2018年1月から始まったテレビアニメ『宇宙よりも遠い場所』。南極を目指す女子高生たちの物語ですが、その第1話に象徴的な存在として登場した砕氷艦「しらせ」。ニュースなどでもポピュラーな存在ですが、一体どういうフネなのでしょうか。

■「砕氷艦」?「南極観測船」?

 劇中では「砕氷艦」として紹介されたしらせ。でもニュースなどでは「南極観測船しらせ」と紹介されています。一体どちらが正しいのでしょうか。結論から言うと「どちらも正しい」ということになります。しらせは防衛予算ではなく、文部科学省の予算で建造されたフネで、海上自衛隊に運用を委託する形になっています。文部科学省からすると南極観測のために建造した船なので「南極観測船」であり、運用する海上自衛隊からすると機能・目的とともに他の自衛艦と同じ取り扱いをするために「砕氷艦」という呼称を用いているという訳です。

■実は人名じゃない?「しらせ」

 「しらせ」の名称は、日本で初めての南極探検隊を率いた陸軍中尉、白瀬矗(しらせ・のぶ)の名前にちなんだもの、と一般には考えられていますが、実は違うのです。海上自衛隊では旧海軍からの伝統として、艦艇の名前に人名を用いないことになっており、砕氷艦については「名所旧跡のうち、主に山の名」という内部規定があります。海上自衛隊が運用した初の砕氷艦(初代南極観測船「宗谷」は、旧海軍の特務艦だった経歴はあるものの、南極観測船としては海上保安庁の所属)である「ふじ(AGB-5001)」(現在は名古屋港ガーデン埠頭に保存)は、この規定に従い、日本最高峰の富士山にちなんで命名されました。
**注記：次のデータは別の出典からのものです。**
/-- **Rebasing to a perfect intermediate field never lowers the residue dimension.** For a finitely
generated extension `K/k` in characteristic `p` and a valuation ring `O` of `K` containing `k`: if `O` is
zero-dimensional over some PERFECT intermediate field `k' ⊆ O` (every `x ∈ O` satisfies `f(x) ∈ 𝔪_O` for a
non-zero `f ∈ k'[X]`), then `O` is already zero-dimensional over `k`.  Hence the hypothesis `HypA` of
`ResidueTranscendenceReduction` is applicable to `(k', K, O)` for some admissible `k'` only when it is
applicable to `(k, K, O)` itself (given rank one): the dimension half cannot be reached inside `K`. [folklore] -/
theorem zeroDim_of_zeroDim_over_perfect {k K : Type} [Field k] [Field K] [Algebra k K]
    (p : ℕ) [hp : Fact p.Prime] [CharP k p] (hfg : (⊤ : IntermediateField k K).FG)
    (O : ValuationSubring K) (k' : IntermediateField k K) (hk' : ∀ c : k', (c : K) ∈ O) [PerfectField k']
    (hzd : ∀ x ∈ O, ∃ f : Polynomial k', f ≠ 0 ∧ Polynomial.aeval x f ∈ O.nonunits) :
    ∀ x ∈ O, ∃ f : Polynomial k, f ≠ 0 ∧ Polynomial.aeval x f ∈ O.nonunits := by
  classical
  haveI : Algebra.EssFiniteType k K := IntermediateField.fg_top_iff.mp hfg
  haveI : Algebra.IsAlgebraic k k' := isAlgebraic_of_perfectField_of_essFiniteType p k'
  intro x hx
  obtain ⟨f, hf0, hf⟩ := hzd x hx
  -- work in the residue field: `x̄` is a root of `f̄ ≠ 0`, whose coefficients are algebraic over `k`
  let φ : k' →+* O := (algebraMap k' K).codRestrict O (fun c => hk' c)
  let κ := IsLocalRing.ResidueField O
  let ψ : k' →+* κ := (IsLocalRing.residue O).comp φ
  -- `k → O → κ`
  have hk : ∀ c : k, algebraMap k K c ∈ O := fun c => by
    simpa using hk' (algebraMap k k' c)
  let φ₀ : k →+* O := (algebraMap k K).codRestrict O hk
  let ψ₀ : k →+* κ := (IsLocalRing.residue O).comp φ₀
  letI : Algebra k κ := ψ₀.toAlgebra
  letI : Algebra k' κ := ψ.toAlgebra
  haveI : IsScalarTower k k' κ := IsScalarTower.of_algebraMap_eq fun c => rfl
  let xO : O := ⟨x, hx⟩
  let xbar : κ := IsLocalRing.residue O xO
  -- `x̄` algebraic over `k'`
  have hcoe : ((Polynomial.eval₂ φ xO f : O) : K) = Polynomial.aeval x f := by
    rw [show ((Polynomial.eval₂ φ xO f : O) : K) = O.subtype (Polynomial.eval₂ φ xO f) from rfl,
      Polynomial.hom_eval₂, Polynomial.aeval_def]
    rfl
  have hroot : Polynomial.aeval xbar f = 0 := by
    rw [Polynomial.aeval_def, show algebraMap k' κ = ψ from rfl]
    have h1 : Polynomial.eval₂ ψ xbar f = IsLocalRing.residue O (Polynomial.eval₂ φ xO f) := by
      rw [Polynomial.hom_eval₂]
    rw [h1, IsLocalRing.residue_eq_zero_iff, ValuationSubring.valuation_lt_one_iff, hcoe,
      ← ValuationSubring.mem_nonunits_iff]
    exact hf
  have halg' : IsAlgebraic k' xbar := ⟨f, hf0, hroot⟩
  -- hence algebraic over `k`
  have halg : IsAlgebraic k xbar := IsAlgebraic.restrictScalars k halg'
  obtain ⟨g, hg0, hg⟩ := halg
  refine ⟨g, hg0, ?_⟩
  -- pull `g(x̄) = 0` back to `g(x) ∈ 𝔪_O`
  have hcoe0 : ((Polynomial.eval₂ φ₀ xO g : O) : K) = Polynomial.aeval x g := by
    rw [show ((Polynomial.eval₂ φ₀ xO g : O) : K) = O.subtype (Polynomial.eval₂ φ₀ xO g) from rfl,
      Polynomial.hom_eval₂, Polynomial.aeval_def]
    rfl
  rw [Polynomial.aeval_def, show algebraMap k κ = ψ₀ from rfl] at hg
  have h1 : Polynomial.eval₂ ψ₀ xbar g = IsLocalRing.residue O (Polynomial.eval₂ φ₀ xO g) := by
    rw [Polynomial.hom_eval₂]
  rw [h1, IsLocalRing.residue_eq_zero_iff, ValuationSubring.valuation_lt_one_iff, hcoe0,
    ← ValuationSubring.mem_nonunits_iff] at hg
  exact hg


end General
import Mathlib
import Summits.NavierStokesRegularity.NavierStokesRegularity.Theorems.EulerZoomLiouvillePowerGaugeEulerLiouvillePressureSplitSlice
import HarnessLib

/-!
# The pressure × velocity bound on a ball over a time window, by the local pressure splitting
# (crux `EulerZoomLiouville.PowerGaugeEulerLiouville` = stmt-NavierStokesRegularity-19832, lead's line `birth`)

Route `EulerZoomLiouville` (NavierStokesRegularity).  Second brick of the sharper pressure route (first brick:
`…PressureSplitSlice.lean`, one time slice).  Here the slice bound is integrated over a time window for a
distributional Euler/Navier–Stokes solution on the ancient slab, slicing the pressure equation with the tree's
`IsDistributionalNSSolutionOn.ae_forall_slice_pressure_identity`:

* `exists_lintegral_pressure_velocity_window_le_split` — an absolute `c` with: for a distributional solution
  `(u,p)` (no force, any viscosity) on `(−∞,0) × ℝ³`, a radius `r > 0`, a window `α < β ≤ 0`, and a bound `S` of
  the velocity `L¹` masses `∫_{B_{r/2}} |u(t)|` (`t ∈ (α,β)`):
  `∫∫_{(α,β)×B_{r/2}} |p||u| ≤ c · [ I_u + r⁻³ S (I_p + r (β−α)^{1/3} I_u^{2/3}) ]`,
  `I_u = ∫∫_{(α,β)×B_r}|u|³`, `I_p = ∫∫_{(α,β)×B_r}|p|` (provided `∫∫|p|^{3/2}, I_u < ∞` on `(α,β) × B_r`).
  The first term is the CUBIC rate; no `D`-gauge power `(∫∫|p|^{3/2})^{2/3}` multiplies `I_u^{1/3}` any more.

With the gauges (`S ~ a^{2−ρ}`, `I_p ≲ a^{7/3−4ρ/3}`, `I_u ≲ a^{3/2−9ρ/4}` at `r = 2a`) this yields the one-ball
flux mass `≲ a^{3/2−9ρ/4}` and window flux integrability for `ρ > 2/9` (third brick).  WHAT THIS IS NOT: not NS,
not the open core; a helper `--supports` stmt-19832. [folklore]
-/

noncomputable section

set_option linter.dupNamespace false

open MeasureTheory Set Filter Topology Metric Function TopologicalSpace
open scoped ENNReal NNReal ContDiff Laplacian InnerProductSpace RealInnerProductSpace

namespace Summit.NavierStokesRegularity.NavierStokesRegularity.Theorems.PowerGaugeEulerLiouville

open Literature.Analysis Literature.Analysis.FunctionSpaces Literature.Analysis.FluidPDE

-- nested operator types (curried second derivatives)
set_option maxSynthPendingDepth 3 in
/-- **Pressure × velocity on a ball over a time window** (see the file docstring): there is an absolute `c` with
`∫∫_{(α,β)×B_{r/2}} |p||u| ≤ c (I_u + (r³)⁻¹ S (I_p + r (β−α)^{1/3} I_u^{2/3}))` for every distributional solution
on the ancient slab, `0 < r`, `α < β ≤ 0`, `∫_{B_{r/2}}|u(t)| ≤ S` on the window, and finite
`∫∫_{(α,β)×B_r}|p|^{3/2}`, `I_u`.  Slice-wise `…PressureSplitSlice` + Tonelli + Hölder in time. [folklore] -/
theorem exists_lintegral_pressure_velocity_window_le_split :
    ∃ c : ℝ≥0, ∀ (ν : ℝ) (u : ℝ → EuclideanSpace ℝ (Fin 3) → EuclideanSpace ℝ (Fin 3))
      (p : ℝ → EuclideanSpace ℝ (Fin 3) → ℝ) (r α β : ℝ) (S : ℝ≥0∞), 0 < r → α < β → β ≤ 0 →
      IsDistributionalNSSolutionOn (slab (EuclideanSpace ℝ (Fin 3)) (Iio 0) isOpen_Iio) ν 0 u p →
      (∀ t ∈ Ioo α β, ∫⁻ x in ball (0 : EuclideanSpace ℝ (Fin 3)) (r / 2), ‖u t x‖ₑ ≤ S) →
      ∫⁻ z in Ioo α β ×ˢ ball (0 : EuclideanSpace ℝ (Fin 3)) r, ‖p z.1 z.2‖ₑ ^ (3 / 2 : ℝ) < ⊤ →
      ∫⁻ z in Ioo α β ×ˢ ball (0 : EuclideanSpace ℝ (Fin 3)) r, ‖u z.1 z.2‖ₑ ^ (3 : ℕ) < ⊤ →
      ∫⁻ z in Ioo α β ×ˢ ball (0 : EuclideanSpace ℝ (Fin 3)) (r / 2), ‖p z.1 z.2‖ₑ * ‖u z.1 z.2‖ₑ ≤
        c * ((∫⁻ z in Ioo α β ×ˢ ball (0 : EuclideanSpace ℝ (Fin 3)) r, ‖u z.1 z.2‖ₑ ^ (3 : ℕ)) +
          ENNReal.ofReal ((r ^ 3)⁻¹) * S *
            ((∫⁻ z in Ioo α β ×ˢ ball (0 : EuclideanSpace ℝ (Fin 3)) r, ‖p z.1 z.2‖ₑ) +
              ENNReal.ofReal r * ENNReal.ofReal (β - α) ^ (1 / 3 : ℝ) *
                (∫⁻ z in Ioo α β ×ˢ ball (0 : EuclideanSpace ℝ (Fin 3)) r, ‖u z.1 z.2‖ₑ ^ (3 : ℕ)) ^ (2 / 3 : ℝ))) := by
  obtain ⟨c₄, hc₄⟩ := exists_setLIntegral_pressure_velocity_ball_le
  refine ⟨c₄, fun ν u p r α β S hr hαβ hβ hns hS hIpt hIut => ?_⟩
  -- restrict the solution to the cylinder `(α,β) × B_r`
  set Ω : Opens (EuclideanSpace ℝ (Fin 3)) := ⟨ball (0 : EuclideanSpace ℝ (Fin 3)) r, isOpen_ball⟩ with hΩ
  set Qc : Opens (ℝ × EuclideanSpace ℝ (Fin 3)) :=
    ⟨Ioo α β ×ˢ (Ω : Set (EuclideanSpace ℝ (Fin 3))), isOpen_Ioo.prod Ω.isOpen⟩ with hQc
  have hQle : Qc ≤ slab (EuclideanSpace ℝ (Fin 3)) (Iio 0) isOpen_Iio := by
    intro w hw
    rw [mem_slab]
    exact lt_of_lt_of_le (mem_prod.1 hw).1.2 hβ
  have hns' : IsDistributionalNSSolutionOn Qc ν 0 u p := hns.of_le hQle
  have hf0 : LocallyIntegrableOn
      (uncurry (0 : ℝ → EuclideanSpace ℝ (Fin 3) → EuclideanSpace ℝ (Fin 3)))
      (Ioo α β ×ˢ (Ω : Set (EuclideanSpace ℝ (Fin 3)))) volume :=
    locallyIntegrableOn_const _
  have hdiv0 : ∀ φ : ℝ → EuclideanSpace ℝ (Fin 3) → ℝ,
      IsSpaceTimeTestOn Qc φ →
      ∫ q in Ioo α β ×ˢ (Ω : Set (EuclideanSpace ℝ (Fin 3))),
        ⟪(0 : ℝ → EuclideanSpace ℝ (Fin 3) → EuclideanSpace ℝ (Fin 3)) q.1 q.2,
          gradient (φ q.1) q.2⟫ = 0 := fun φ _ => by simp
  -- Tonelli data
  set μt : Measure ℝ := volume.restrict (Ioo α β) with hμt
  set μx : Measure (EuclideanSpace ℝ (Fin 3)) := volume.restrict (ball (0 : EuclideanSpace ℝ (Fin 3)) r) with hμx
  set μy : Measure (EuclideanSpace ℝ (Fin 3)) :=
    volume.restrict (ball (0 : EuclideanSpace ℝ (Fin 3)) (r / 2)) with hμy
  have hprod : μt.prod μx = volume.restrict (Ioo α β ×ˢ ball (0 : EuclideanSpace ℝ (Fin 3)) r) := by
    rw [hμt, hμx, Measure.prod_restrict, ← Measure.volume_eq_prod]
  have hprody : μt.prod μy = volume.restrict (Ioo α β ×ˢ ball (0 : EuclideanSpace ℝ (Fin 3)) (r / 2)) := by
    rw [hμt, hμy, Measure.prod_restrict, ← Measure.volume_eq_prod]
  have hsuby : Ioo α β ×ˢ ball (0 : EuclideanSpace ℝ (Fin 3)) (r / 2) ⊆
      Ioo α β ×ˢ ball (0 : EuclideanSpace ℝ (Fin 3)) r :=
    prod_mono Subset.rfl (ball_subset_ball (by linarith))
  have hpm : AEStronglyMeasurable (uncurry p) (μt.prod μx) := by
    rw [hprod]; exact hns'.2.2.1.aestronglyMeasurable
  have hum : AEStronglyMeasurable (uncurry u) (μt.prod μx) := by
    rw [hprod]; exact hns'.1.aestronglyMeasurable
  have hpmy : AEStronglyMeasurable (uncurry p) (μt.prod μy) := by
    rw [hprody]; rw [hprod] at hpm; exact hpm.mono_measure (Measure.restrict_mono hsuby le_rfl)
  have humy : AEStronglyMeasurable (uncurry u) (μt.prod μy) := by
    rw [hprody]; rw [hprod] at hum; exact hum.mono_measure (Measure.restrict_mono hsuby le_rfl)
  have hGp : AEMeasurable (fun q : ℝ × EuclideanSpace ℝ (Fin 3) => ‖p q.1 q.2‖ₑ ^ (3 / 2 : ℝ))
      (μt.prod μx) := hpm.enorm.pow_const _
  have hGp1 : AEMeasurable (fun q : ℝ × EuclideanSpace ℝ (Fin 3) => ‖p q.1 q.2‖ₑ) (μt.prod μx) := hpm.enorm
  have hGu : AEMeasurable (fun q : ℝ × EuclideanSpace ℝ (Fin 3) => ‖u q.1 q.2‖ₑ ^ (3 : ℕ))
      (μt.prod μx) := hum.enorm.pow_const _
  have hGpu : AEMeasurable (fun q : ℝ × EuclideanSpace ℝ (Fin 3) => ‖p q.1 q.2‖ₑ * ‖u q.1 q.2‖ₑ)
      (μt.prod μy) := hpmy.enorm.mul humy.enorm
  set Ip : ℝ≥0∞ := ∫⁻ z in Ioo α β ×ˢ ball (0 : EuclideanSpace ℝ (Fin 3)) r, ‖p z.1 z.2‖ₑ with hIp
  set Iu : ℝ≥0∞ := ∫⁻ z in Ioo α β ×ˢ ball (0 : EuclideanSpace ℝ (Fin 3)) r, ‖u z.1 z.2‖ₑ ^ (3 : ℕ) with hIu
  have hIp_it : Ip = ∫⁻ t, ∫⁻ x, ‖p t x‖ₑ ∂μx ∂μt := by
    rw [hIp, ← hprod, lintegral_prod _ hGp1]
  have hIu_it : Iu = ∫⁻ t, ∫⁻ x, ‖u t x‖ₑ ^ (3 : ℕ) ∂μx ∂μt := by
    rw [hIu, ← hprod, lintegral_prod _ hGu]
  have hI32_it : (∫⁻ z in Ioo α β ×ˢ ball (0 : EuclideanSpace ℝ (Fin 3)) r, ‖p z.1 z.2‖ₑ ^ (3 / 2 : ℝ)) =
      ∫⁻ t, ∫⁻ x, ‖p t x‖ₑ ^ (3 / 2 : ℝ) ∂μx ∂μt := by
    rw [← hprod, lintegral_prod _ hGp]
  have hLHS_it : (∫⁻ z in Ioo α β ×ˢ ball (0 : EuclideanSpace ℝ (Fin 3)) (r / 2), ‖p z.1 z.2‖ₑ * ‖u z.1 z.2‖ₑ) =
      ∫⁻ t, ∫⁻ x, ‖p t x‖ₑ * ‖u t x‖ₑ ∂μy ∂μt := by
    rw [← hprody, lintegral_prod _ hGpu]
  have hAu : AEMeasurable (fun t => ∫⁻ x, ‖u t x‖ₑ ^ (3 : ℕ) ∂μx) μt := hGu.lintegral_prod_right'
  have hAp : AEMeasurable (fun t => ∫⁻ x, ‖p t x‖ₑ ∂μx) μt := hGp1.lintegral_prod_right'
  -- a.e. in time: finite slices, measurable slices, the pressure equation on the slice
  have hfp : ∀ᵐ t ∂μt, ∫⁻ x, ‖p t x‖ₑ ^ (3 / 2 : ℝ) ∂μx < ⊤ :=
    ae_lt_top' hGp.lintegral_prod_right' (by rw [← hI32_it]; exact hIpt.ne)
  have hfu : ∀ᵐ t ∂μt, ∫⁻ x, ‖u t x‖ₑ ^ (3 : ℕ) ∂μx < ⊤ :=
    ae_lt_top' hGu.lintegral_prod_right' (by rw [← hIu_it]; exact hIut.ne)
  have hmp : ∀ᵐ t ∂μt, AEStronglyMeasurable (p t) μx := by
    filter_upwards [hpm.prodMk_left] with t ht
    exact ht
  have hmu : ∀ᵐ t ∂μt, AEStronglyMeasurable (u t) μx := by
    filter_upwards [hum.prodMk_left] with t ht
    exact ht
  have hid := hns'.ae_forall_slice_pressure_identity hf0 hdiv0
  have hSt : ∀ᵐ t ∂μt, ∫⁻ x, ‖u t x‖ₑ ∂μy ≤ S := by
    rw [hμt]
    filter_upwards [ae_restrict_mem measurableSet_Ioo] with t ht
    exact hS t ht
  -- exponent bookkeeping for the slice memberships
  have h32 : (3 / 2 : ℝ≥0∞).toReal = 3 / 2 := by rw [ENNReal.toReal_div]; norm_num
  have h32_0 : (3 / 2 : ℝ≥0∞) ≠ 0 := by norm_num
  have h32_t : (3 / 2 : ℝ≥0∞) ≠ ⊤ := (ENNReal.div_lt_top ENNReal.ofNat_ne_top two_ne_zero).ne
  have h1le : (1 : ℝ≥0∞) ≤ 3 / 2 := by
    rw [ENNReal.le_div_iff_mul_le (Or.inl two_ne_zero) (Or.inl ENNReal.ofNat_ne_top)]; norm_num
  have h3rpow : ∀ y : ℝ≥0∞, y ^ (3 : ℝ) = y ^ (3 : ℕ) := fun y => by
    rw [show (3 : ℝ) = ((3 : ℕ) : ℝ) by norm_num, ENNReal.rpow_natCast]
  haveI hfin : IsFiniteMeasure μx :=
    ⟨by rw [hμx, Measure.restrict_apply_univ]; exact measure_ball_lt_top⟩
  set R3 : ℝ≥0∞ := ENNReal.ofReal ((r ^ 3)⁻¹) with hR3
  -- the slice estimate, a.e. in `t ∈ (α, β)`, with `∫_{B_{r/2}}|u(t)| ≤ S` inserted
  have hslice : ∀ᵐ t ∂μt, ∫⁻ x, ‖p t x‖ₑ * ‖u t x‖ₑ ∂μy ≤
      (c₄ : ℝ≥0∞) * ((∫⁻ x, ‖u t x‖ₑ ^ (3 : ℕ) ∂μx) +
        R3 * S * ((∫⁻ x, ‖p t x‖ₑ ∂μx) +
          ENNReal.ofReal r * (∫⁻ x, ‖u t x‖ₑ ^ (3 : ℕ) ∂μx) ^ (2 / 3 : ℝ))) := by
    filter_upwards [hfp, hfu, hmp, hmu, hid, hSt] with t hfp hfu hmp hmu hid hSt
    have hpmem : MemLp (p t) (3 / 2) μx := by
      refine ⟨hmp, ?_⟩
      rw [eLpNorm_eq_lintegral_rpow_enorm_toReal h32_0 h32_t, h32]
      exact ENNReal.rpow_lt_top_of_nonneg (by norm_num) hfp.ne
    have humem : MemLp (u t) 3 μx := by
      refine ⟨hmu, ?_⟩
      rw [eLpNorm_eq_lintegral_rpow_enorm_toReal (by norm_num) (by norm_num), ENNReal.toReal_ofNat]
      simp_rw [h3rpow]
      exact ENNReal.rpow_lt_top_of_nonneg (by norm_num) hfu.ne
    have hp1 : LocallyIntegrableOn (p t) (Ω : Set (EuclideanSpace ℝ (Fin 3))) volume := by
      have h : IntegrableOn (p t) (ball (0 : EuclideanSpace ℝ (Fin 3)) r) volume := hpmem.integrable h1le
      exact h.locallyIntegrableOn
    have hu2 : LocallyIntegrableOn (fun x => ‖u t x‖ ^ 2) (Ω : Set (EuclideanSpace ℝ (Fin 3))) volume := by
      have h2 : MemLp (u t) 2 μx := humem.mono_exponent (by norm_num)
      have h : IntegrableOn (fun x => ‖u t x‖ ^ 2) (ball (0 : EuclideanSpace ℝ (Fin 3)) r) volume :=
        (memLp_two_iff_integrable_sq_norm hmu).1 h2
      exact h.locallyIntegrableOn
    have hidt := hid hmu hu2 hp1
    have h1 := hc₄ 0 r (p t) (u t) hr hmp hmu hfp hfu fun ψ hψ hψc hψs => hidt ψ ⟨hψ, hψc, hψs⟩
    refine h1.trans ?_
    gcongr
  -- integrate over `t ∈ (α, β)`
  have hHolder : ∫⁻ t, (∫⁻ x, ‖u t x‖ₑ ^ (3 : ℕ) ∂μx) ^ (2 / 3 : ℝ) ∂μt ≤
      ENNReal.ofReal (β - α) ^ (1 / 3 : ℝ) * Iu ^ (2 / 3 : ℝ) := by
    have hpq : Real.HolderConjugate (3 / 2 : ℝ) 3 := ⟨by norm_num, by norm_num, by norm_num⟩
    have h1 := ENNReal.lintegral_mul_le_Lp_mul_Lq μt hpq (hAu.pow_const (2 / 3 : ℝ))
      (aemeasurable_const (b := (1 : ℝ≥0∞)))
    simp only [Pi.mul_apply, mul_one, ENNReal.one_rpow, lintegral_const, one_mul] at h1
    refine h1.trans (le_of_eq ?_)
    have e1 : (∫⁻ t, ((∫⁻ x, ‖u t x‖ₑ ^ (3 : ℕ) ∂μx) ^ (2 / 3 : ℝ)) ^ (3 / 2 : ℝ) ∂μt) = Iu := by
      rw [hIu_it]
      refine lintegral_congr fun t => ?_
      rw [← ENNReal.rpow_mul, show (2 / 3 : ℝ) * (3 / 2) = 1 by norm_num, ENNReal.rpow_one]
    have e2 : μt univ = ENNReal.ofReal (β - α) := by
      rw [hμt, Measure.restrict_apply_univ, Real.volume_Ioo]
    rw [e1, e2, show (1 / (3 / 2 : ℝ)) = 2 / 3 by norm_num, mul_comm]
  calc (∫⁻ z in Ioo α β ×ˢ ball (0 : EuclideanSpace ℝ (Fin 3)) (r / 2), ‖p z.1 z.2‖ₑ * ‖u z.1 z.2‖ₑ)
      = ∫⁻ t, ∫⁻ x, ‖p t x‖ₑ * ‖u t x‖ₑ ∂μy ∂μt := hLHS_it
    _ ≤ ∫⁻ t, (c₄ : ℝ≥0∞) * ((∫⁻ x, ‖u t x‖ₑ ^ (3 : ℕ) ∂μx) +
          R3 * S * ((∫⁻ x, ‖p t x‖ₑ ∂μx) +
            ENNReal.ofReal r * (∫⁻ x, ‖u t x‖ₑ ^ (3 : ℕ) ∂μx) ^ (2 / 3 : ℝ))) ∂μt := lintegral_mono_ae hslice
    _ = (c₄ : ℝ≥0∞) * ((∫⁻ t, (∫⁻ x, ‖u t x‖ₑ ^ (3 : ℕ) ∂μx) ∂μt) +
          R3 * S * ((∫⁻ t, (∫⁻ x, ‖p t x‖ₑ ∂μx) ∂μt) +
            ENNReal.ofReal r * ∫⁻ t, (∫⁻ x, ‖u t x‖ₑ ^ (3 : ℕ) ∂μx) ^ (2 / 3 : ℝ) ∂μt)) := by
        have hm3 : AEMeasurable (fun t => (∫⁻ x, ‖u t x‖ₑ ^ (3 : ℕ) ∂μx) ^ (2 / 3 : ℝ)) μt :=
          hAu.pow_const _
        have hm2 : AEMeasurable (fun t => (∫⁻ x, ‖p t x‖ₑ ∂μx) +
            ENNReal.ofReal r * (∫⁻ x, ‖u t x‖ₑ ^ (3 : ℕ) ∂μx) ^ (2 / 3 : ℝ)) μt :=
          hAp.add (hm3.const_mul _)
        have hm1 : AEMeasurable (fun t => (∫⁻ x, ‖u t x‖ₑ ^ (3 : ℕ) ∂μx) +
            R3 * S * ((∫⁻ x, ‖p t x‖ₑ ∂μx) +
              ENNReal.ofReal r * (∫⁻ x, ‖u t x‖ₑ ^ (3 : ℕ) ∂μx) ^ (2 / 3 : ℝ))) μt :=
          hAu.add (hm2.const_mul _)
        rw [lintegral_const_mul'' _ hm1, lintegral_add_left' hAu, lintegral_const_mul'' _ hm2,
          lintegral_add_left' hAp, lintegral_const_mul'' _ hm3]
    _ ≤ (c₄ : ℝ≥0∞) * (Iu + R3 * S * (Ip + ENNReal.ofReal r * (ENNReal.ofReal (β - α) ^ (1 / 3 : ℝ) *
            Iu ^ (2 / 3 : ℝ)))) := by
        rw [← hIu_it, ← hIp_it]
        gcongr
    _ = (c₄ : ℝ≥0∞) * (Iu + R3 * S * (Ip + ENNReal.ofReal r * ENNReal.ofReal (β - α) ^ (1 / 3 : ℝ) *
            Iu ^ (2 / 3 : ℝ))) := by ring

end Summit.NavierStokesRegularity.NavierStokesRegularity.Theorems.PowerGaugeEulerLiouville

end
 1982年に就役した初代しらせ(AGB-5002)の時は、建造当時に当時の文部省南極地域観測統合推進本部が一般公募し、6万2275通の応募の中から白瀬中尉にちなんだ名前として「しらせ」を採用。ここで海上自衛隊の命名規定と矛盾が生じたのです。しかしせっかく公募して決まった名前ですから、使わない訳にはいかない……海上自衛隊は一計を案じました。「南極には、白瀬中尉にちなんで命名された『白瀬氷河』がある!」そこで砕氷艦の名称に関する内部規定を「名所旧跡のうち、主に山と『氷河』の名」と改訂し、表向き「白瀬氷河」にちなんだもの、ということで「しらせ」と命名したのです。2009年に就役した現在の2代目しらせは、20年以上にわたって親しまれた「しらせ」の名称を受け継いで欲しいという要望が強かったため、同じ名前を受け継ぐことになりました。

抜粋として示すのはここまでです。